Where the material below has a line containing "import Mathlib", start repeating exactly, and keep going through the line containing "import Literature.Analysis.FluidPDE.AxisymmetricEuler", with no other lines.

· · · · · · ·

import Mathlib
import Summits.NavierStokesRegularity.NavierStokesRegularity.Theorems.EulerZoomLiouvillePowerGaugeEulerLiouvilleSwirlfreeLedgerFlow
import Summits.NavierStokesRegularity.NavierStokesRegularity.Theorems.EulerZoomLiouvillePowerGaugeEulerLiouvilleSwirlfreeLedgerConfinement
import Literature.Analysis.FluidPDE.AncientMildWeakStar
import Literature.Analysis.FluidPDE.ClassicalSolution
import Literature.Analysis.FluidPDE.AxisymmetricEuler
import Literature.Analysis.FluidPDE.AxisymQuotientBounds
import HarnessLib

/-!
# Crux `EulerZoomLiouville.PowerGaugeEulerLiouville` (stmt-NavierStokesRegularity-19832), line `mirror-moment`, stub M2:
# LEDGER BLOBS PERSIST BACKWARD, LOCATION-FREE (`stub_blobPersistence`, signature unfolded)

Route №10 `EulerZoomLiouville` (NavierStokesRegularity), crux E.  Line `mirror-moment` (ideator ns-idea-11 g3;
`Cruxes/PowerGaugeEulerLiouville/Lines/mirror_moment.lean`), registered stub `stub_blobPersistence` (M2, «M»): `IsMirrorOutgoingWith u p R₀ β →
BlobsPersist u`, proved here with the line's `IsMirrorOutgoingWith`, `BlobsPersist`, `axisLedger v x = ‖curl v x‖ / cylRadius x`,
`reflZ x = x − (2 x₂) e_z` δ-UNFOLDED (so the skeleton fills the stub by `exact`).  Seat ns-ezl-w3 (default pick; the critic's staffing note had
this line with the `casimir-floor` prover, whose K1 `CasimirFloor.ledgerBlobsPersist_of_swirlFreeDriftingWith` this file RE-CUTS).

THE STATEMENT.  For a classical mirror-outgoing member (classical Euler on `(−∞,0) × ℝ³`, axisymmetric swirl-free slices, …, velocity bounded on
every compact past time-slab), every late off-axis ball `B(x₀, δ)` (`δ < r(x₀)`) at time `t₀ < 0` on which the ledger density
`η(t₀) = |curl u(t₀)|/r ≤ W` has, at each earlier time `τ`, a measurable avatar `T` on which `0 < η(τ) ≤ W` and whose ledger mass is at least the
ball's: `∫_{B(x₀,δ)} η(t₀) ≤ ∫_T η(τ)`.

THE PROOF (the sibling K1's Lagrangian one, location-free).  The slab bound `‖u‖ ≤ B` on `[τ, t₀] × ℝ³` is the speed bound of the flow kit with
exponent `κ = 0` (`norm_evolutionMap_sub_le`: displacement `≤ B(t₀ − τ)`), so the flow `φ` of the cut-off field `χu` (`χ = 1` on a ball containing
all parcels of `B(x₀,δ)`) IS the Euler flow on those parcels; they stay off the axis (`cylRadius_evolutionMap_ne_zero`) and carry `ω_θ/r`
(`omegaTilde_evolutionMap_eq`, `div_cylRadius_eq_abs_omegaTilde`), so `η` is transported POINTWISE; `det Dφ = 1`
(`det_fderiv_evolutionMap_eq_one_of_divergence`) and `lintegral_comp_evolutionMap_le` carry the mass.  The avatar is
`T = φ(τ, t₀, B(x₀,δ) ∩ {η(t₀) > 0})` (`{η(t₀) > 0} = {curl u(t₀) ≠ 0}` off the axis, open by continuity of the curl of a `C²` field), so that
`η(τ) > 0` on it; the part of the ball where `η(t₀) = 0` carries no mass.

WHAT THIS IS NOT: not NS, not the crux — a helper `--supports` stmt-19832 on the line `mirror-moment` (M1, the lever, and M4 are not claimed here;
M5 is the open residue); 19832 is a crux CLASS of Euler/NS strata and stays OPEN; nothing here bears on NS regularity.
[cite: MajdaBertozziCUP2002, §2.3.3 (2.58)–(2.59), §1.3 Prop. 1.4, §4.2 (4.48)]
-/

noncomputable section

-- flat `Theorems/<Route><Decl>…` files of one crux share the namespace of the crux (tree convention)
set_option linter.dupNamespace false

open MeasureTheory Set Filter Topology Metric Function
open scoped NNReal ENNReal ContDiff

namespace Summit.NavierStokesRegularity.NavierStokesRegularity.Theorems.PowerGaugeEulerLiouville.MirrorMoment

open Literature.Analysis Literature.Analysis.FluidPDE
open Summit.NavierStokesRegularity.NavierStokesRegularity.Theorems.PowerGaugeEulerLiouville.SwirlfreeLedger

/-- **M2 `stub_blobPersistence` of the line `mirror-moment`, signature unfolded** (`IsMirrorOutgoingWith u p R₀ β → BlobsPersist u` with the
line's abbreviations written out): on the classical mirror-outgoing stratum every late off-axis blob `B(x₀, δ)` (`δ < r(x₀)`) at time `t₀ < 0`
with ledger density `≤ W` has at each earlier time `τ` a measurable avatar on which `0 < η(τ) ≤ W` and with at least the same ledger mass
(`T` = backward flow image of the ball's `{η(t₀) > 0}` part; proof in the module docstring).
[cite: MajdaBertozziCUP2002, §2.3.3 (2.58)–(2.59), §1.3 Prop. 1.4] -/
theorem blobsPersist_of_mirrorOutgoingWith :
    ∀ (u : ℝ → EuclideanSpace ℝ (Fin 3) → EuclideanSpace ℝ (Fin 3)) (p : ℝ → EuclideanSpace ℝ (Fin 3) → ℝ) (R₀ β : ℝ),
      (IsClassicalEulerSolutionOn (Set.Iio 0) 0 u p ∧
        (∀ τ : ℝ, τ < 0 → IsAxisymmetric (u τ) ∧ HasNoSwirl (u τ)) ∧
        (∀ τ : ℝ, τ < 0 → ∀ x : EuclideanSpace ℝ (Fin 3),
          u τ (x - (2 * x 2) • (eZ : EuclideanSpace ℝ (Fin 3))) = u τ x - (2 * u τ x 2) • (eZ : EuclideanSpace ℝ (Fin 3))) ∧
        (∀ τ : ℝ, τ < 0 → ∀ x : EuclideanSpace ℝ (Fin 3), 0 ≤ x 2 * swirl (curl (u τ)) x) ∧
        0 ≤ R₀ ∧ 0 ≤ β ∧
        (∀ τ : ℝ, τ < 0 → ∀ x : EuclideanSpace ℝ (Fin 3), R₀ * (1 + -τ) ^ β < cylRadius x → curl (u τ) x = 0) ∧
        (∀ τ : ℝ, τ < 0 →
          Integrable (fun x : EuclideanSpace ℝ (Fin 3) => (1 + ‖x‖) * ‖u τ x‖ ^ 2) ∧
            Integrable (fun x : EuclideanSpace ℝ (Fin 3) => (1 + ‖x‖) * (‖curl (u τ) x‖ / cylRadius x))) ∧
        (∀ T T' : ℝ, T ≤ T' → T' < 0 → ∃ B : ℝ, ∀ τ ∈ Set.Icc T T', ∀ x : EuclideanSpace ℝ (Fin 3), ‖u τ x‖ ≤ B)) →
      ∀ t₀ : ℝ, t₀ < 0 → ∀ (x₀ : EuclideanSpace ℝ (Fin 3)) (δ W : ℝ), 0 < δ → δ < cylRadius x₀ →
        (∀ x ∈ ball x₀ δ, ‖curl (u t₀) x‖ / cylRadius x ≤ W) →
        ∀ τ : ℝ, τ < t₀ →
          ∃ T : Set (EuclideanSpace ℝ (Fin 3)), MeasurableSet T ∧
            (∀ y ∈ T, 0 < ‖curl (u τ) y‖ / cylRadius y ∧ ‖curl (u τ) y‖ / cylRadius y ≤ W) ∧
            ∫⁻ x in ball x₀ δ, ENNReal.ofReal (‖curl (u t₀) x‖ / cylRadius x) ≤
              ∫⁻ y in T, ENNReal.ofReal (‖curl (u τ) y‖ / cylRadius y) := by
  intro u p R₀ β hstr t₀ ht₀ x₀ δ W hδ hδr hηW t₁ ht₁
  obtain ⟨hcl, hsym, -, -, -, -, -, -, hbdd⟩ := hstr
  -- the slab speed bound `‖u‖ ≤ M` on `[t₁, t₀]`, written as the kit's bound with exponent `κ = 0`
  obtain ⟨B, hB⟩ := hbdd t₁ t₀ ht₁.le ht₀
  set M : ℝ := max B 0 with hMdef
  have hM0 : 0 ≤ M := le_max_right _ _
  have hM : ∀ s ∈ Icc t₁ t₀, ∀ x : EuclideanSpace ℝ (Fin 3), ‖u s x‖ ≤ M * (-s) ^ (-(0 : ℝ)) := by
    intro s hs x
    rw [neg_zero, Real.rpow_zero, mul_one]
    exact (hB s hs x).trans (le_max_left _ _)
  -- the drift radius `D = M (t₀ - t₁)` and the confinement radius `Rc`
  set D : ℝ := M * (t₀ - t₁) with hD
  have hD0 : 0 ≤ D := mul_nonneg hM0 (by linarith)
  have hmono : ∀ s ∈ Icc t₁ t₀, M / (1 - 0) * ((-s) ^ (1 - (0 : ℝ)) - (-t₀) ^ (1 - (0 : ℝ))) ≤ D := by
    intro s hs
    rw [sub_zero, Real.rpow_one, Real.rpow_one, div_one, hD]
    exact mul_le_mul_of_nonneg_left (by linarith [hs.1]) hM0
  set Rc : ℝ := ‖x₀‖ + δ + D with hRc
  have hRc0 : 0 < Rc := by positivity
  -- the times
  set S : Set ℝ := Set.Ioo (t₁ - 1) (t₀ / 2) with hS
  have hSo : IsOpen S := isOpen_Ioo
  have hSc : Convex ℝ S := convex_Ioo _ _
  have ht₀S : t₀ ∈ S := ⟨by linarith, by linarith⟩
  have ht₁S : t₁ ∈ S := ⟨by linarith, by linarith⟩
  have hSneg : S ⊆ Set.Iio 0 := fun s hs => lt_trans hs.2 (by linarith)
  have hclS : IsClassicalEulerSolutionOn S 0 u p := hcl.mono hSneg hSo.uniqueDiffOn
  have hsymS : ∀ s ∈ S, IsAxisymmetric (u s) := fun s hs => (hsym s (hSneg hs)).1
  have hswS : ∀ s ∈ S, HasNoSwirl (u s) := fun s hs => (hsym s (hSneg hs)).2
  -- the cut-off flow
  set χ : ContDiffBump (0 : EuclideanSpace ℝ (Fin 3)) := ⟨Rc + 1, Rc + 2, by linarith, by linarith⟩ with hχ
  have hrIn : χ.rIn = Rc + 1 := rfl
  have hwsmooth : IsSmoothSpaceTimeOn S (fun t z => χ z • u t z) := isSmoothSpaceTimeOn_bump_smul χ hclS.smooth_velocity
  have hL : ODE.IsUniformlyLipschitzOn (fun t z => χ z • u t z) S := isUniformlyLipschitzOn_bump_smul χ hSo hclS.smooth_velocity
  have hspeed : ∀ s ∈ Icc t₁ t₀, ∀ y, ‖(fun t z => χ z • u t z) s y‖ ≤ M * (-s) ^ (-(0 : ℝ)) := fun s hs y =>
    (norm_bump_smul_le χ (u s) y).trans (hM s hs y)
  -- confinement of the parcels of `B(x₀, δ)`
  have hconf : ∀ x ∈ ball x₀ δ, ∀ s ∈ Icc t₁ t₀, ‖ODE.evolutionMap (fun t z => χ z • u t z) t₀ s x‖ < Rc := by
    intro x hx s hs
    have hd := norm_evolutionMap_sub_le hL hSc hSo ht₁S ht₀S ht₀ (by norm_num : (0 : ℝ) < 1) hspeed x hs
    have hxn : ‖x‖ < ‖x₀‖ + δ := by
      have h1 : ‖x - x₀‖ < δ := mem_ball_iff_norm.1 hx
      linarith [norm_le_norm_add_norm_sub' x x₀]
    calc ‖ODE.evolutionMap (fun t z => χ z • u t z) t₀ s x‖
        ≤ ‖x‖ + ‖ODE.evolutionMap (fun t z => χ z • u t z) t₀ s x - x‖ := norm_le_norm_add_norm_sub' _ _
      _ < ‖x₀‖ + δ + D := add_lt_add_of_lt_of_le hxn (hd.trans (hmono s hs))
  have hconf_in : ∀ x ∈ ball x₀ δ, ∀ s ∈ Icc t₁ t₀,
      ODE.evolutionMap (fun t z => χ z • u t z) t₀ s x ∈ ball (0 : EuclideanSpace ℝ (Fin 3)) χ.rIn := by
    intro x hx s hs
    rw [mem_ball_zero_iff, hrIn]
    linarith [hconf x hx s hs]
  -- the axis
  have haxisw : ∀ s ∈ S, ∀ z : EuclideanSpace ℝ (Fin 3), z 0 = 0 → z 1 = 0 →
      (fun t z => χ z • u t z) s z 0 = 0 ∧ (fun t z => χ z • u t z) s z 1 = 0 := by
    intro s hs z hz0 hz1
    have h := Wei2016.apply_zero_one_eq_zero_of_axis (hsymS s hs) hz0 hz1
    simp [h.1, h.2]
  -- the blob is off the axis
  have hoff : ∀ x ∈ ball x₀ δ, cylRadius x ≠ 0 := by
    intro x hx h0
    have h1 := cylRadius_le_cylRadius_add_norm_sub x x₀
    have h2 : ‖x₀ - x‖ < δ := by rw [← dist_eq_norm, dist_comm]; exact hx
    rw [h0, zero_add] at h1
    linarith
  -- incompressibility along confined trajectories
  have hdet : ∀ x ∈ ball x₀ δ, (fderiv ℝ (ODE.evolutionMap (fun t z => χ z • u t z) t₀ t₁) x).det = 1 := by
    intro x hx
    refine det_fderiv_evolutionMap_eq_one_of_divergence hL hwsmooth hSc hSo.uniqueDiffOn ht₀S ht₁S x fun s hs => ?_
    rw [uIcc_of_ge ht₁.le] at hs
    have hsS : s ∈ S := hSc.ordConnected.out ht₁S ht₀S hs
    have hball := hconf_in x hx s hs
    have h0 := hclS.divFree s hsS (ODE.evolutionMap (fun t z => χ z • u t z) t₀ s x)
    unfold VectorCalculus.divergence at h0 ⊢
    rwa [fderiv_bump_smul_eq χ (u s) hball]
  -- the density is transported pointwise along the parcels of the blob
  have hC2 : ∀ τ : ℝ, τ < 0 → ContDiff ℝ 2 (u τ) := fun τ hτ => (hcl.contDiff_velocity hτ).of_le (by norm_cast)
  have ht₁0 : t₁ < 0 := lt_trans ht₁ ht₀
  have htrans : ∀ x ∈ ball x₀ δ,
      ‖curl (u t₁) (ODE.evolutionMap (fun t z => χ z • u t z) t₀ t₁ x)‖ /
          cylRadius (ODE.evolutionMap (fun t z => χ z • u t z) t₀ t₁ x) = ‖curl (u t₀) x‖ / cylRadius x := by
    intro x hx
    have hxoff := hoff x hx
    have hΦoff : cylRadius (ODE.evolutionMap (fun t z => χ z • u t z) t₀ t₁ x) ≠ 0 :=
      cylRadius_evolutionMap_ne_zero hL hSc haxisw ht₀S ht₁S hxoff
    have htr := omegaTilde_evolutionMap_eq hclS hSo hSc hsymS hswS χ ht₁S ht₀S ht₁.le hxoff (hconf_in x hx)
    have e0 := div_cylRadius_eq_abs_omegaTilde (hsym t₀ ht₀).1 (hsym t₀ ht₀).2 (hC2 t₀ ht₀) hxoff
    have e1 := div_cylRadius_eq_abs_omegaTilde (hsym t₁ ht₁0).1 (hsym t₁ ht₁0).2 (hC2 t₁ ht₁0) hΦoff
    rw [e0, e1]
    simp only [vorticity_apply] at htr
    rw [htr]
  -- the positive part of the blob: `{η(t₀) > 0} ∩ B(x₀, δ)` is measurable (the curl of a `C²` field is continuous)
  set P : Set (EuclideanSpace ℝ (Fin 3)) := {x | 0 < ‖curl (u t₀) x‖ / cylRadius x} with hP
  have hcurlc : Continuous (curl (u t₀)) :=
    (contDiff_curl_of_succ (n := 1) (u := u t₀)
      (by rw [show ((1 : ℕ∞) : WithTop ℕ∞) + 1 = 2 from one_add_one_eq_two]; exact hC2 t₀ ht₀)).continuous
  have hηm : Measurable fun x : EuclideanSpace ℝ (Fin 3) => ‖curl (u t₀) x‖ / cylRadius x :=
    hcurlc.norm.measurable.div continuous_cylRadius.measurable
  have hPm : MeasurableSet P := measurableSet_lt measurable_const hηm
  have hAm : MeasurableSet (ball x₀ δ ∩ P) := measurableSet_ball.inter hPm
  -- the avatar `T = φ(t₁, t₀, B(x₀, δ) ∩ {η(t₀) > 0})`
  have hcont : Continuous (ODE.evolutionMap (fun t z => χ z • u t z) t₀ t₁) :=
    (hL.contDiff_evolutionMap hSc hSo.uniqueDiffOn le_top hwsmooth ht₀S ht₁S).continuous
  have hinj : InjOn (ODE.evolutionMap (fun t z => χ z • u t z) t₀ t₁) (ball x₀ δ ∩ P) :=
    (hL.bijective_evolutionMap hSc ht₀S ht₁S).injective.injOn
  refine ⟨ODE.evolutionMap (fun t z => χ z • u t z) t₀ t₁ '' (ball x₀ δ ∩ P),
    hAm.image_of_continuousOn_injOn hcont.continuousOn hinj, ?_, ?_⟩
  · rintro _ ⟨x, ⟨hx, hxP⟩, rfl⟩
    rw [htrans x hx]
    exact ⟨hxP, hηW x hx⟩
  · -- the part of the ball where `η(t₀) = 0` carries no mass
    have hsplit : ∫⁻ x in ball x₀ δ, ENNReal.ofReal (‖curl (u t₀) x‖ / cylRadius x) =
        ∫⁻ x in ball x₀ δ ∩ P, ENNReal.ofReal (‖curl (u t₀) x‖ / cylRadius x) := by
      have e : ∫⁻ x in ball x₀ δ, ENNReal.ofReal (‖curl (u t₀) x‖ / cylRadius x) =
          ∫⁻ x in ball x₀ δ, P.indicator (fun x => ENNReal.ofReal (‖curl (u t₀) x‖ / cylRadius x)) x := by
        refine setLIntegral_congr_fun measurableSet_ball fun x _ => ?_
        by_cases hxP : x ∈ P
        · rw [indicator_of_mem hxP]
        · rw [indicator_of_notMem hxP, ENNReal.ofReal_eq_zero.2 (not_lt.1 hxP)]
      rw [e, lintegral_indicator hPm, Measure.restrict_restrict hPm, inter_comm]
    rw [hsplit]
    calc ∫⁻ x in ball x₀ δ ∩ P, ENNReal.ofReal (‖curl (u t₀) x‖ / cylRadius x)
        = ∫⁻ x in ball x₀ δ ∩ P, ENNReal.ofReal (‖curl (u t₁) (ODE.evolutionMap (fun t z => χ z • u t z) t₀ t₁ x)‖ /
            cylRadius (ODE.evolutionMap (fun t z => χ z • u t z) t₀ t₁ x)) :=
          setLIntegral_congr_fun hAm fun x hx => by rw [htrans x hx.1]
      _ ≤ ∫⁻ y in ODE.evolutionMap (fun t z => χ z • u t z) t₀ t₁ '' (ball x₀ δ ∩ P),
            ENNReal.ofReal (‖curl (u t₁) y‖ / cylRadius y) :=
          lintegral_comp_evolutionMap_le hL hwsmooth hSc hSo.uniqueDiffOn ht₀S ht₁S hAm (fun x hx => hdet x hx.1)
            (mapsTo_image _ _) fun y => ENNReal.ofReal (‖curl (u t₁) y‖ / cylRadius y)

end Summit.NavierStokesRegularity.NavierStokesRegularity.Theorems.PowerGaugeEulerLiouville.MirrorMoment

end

· · · · · · ·

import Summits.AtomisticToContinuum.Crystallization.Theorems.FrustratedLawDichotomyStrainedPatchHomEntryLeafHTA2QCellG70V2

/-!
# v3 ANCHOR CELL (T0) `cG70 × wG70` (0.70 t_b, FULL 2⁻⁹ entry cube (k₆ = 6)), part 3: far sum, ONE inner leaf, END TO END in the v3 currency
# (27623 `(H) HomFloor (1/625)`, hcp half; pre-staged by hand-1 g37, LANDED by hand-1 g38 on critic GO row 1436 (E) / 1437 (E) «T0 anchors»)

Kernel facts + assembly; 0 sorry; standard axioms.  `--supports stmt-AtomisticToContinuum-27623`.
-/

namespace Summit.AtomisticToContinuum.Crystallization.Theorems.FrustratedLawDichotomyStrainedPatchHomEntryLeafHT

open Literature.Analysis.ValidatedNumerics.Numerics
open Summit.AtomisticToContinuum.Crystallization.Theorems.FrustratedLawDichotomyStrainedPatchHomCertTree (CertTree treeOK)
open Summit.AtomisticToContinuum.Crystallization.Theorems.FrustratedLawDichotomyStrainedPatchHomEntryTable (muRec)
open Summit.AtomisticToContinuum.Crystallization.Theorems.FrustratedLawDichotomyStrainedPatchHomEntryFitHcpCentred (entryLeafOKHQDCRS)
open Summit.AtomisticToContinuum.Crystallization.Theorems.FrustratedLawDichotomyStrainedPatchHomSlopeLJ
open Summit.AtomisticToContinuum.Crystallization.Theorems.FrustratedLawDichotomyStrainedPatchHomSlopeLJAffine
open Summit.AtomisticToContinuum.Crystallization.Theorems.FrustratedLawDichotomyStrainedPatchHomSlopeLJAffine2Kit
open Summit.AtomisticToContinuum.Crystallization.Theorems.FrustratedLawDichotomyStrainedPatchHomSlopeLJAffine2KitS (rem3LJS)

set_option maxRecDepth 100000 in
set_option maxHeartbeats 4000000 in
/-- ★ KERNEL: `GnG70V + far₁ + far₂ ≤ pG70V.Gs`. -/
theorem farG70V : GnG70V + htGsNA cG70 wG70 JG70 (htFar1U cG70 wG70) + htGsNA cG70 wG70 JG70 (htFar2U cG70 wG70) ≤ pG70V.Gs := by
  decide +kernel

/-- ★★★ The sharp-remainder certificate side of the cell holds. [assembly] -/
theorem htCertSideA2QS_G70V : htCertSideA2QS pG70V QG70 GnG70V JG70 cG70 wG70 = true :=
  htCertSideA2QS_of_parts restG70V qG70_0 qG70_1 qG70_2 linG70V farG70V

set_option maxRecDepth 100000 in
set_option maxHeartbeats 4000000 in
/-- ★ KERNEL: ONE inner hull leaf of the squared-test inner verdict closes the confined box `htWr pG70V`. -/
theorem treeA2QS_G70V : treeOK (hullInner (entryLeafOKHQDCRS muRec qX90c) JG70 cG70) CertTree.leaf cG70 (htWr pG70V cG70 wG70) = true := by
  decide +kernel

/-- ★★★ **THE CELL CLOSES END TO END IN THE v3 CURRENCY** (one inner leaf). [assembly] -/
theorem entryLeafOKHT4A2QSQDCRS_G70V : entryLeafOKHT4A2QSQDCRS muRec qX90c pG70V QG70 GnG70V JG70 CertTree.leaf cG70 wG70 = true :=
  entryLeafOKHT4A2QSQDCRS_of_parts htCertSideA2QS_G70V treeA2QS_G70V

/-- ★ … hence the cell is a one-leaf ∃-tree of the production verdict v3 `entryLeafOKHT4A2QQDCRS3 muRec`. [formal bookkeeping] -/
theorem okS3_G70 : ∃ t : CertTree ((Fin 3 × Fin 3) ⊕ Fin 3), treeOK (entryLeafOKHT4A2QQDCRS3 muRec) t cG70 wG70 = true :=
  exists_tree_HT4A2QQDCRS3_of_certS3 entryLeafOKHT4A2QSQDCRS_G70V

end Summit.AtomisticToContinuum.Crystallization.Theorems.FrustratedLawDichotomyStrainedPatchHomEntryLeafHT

· · · · · · ·

RESPONSE:
import Mathlib
import Summits.NavierStokesRegularity.NavierStokesRegularity.Theorems.EulerZoomLiouvillePowerGaugeEulerLiouvilleSwirlfreeLedgerFlow
import Summits.NavierStokesRegularity.NavierStokesRegularity.Theorems.EulerZoomLiouvillePowerGaugeEulerLiouvilleSwirlfreeLedgerConfinement
import Literature.Analysis.FluidPDE.AncientMildWeakStar
import Literature.Analysis.FluidPDE.ClassicalSolution
import Literature.Analysis.FluidPDE.AxisymmetricEuler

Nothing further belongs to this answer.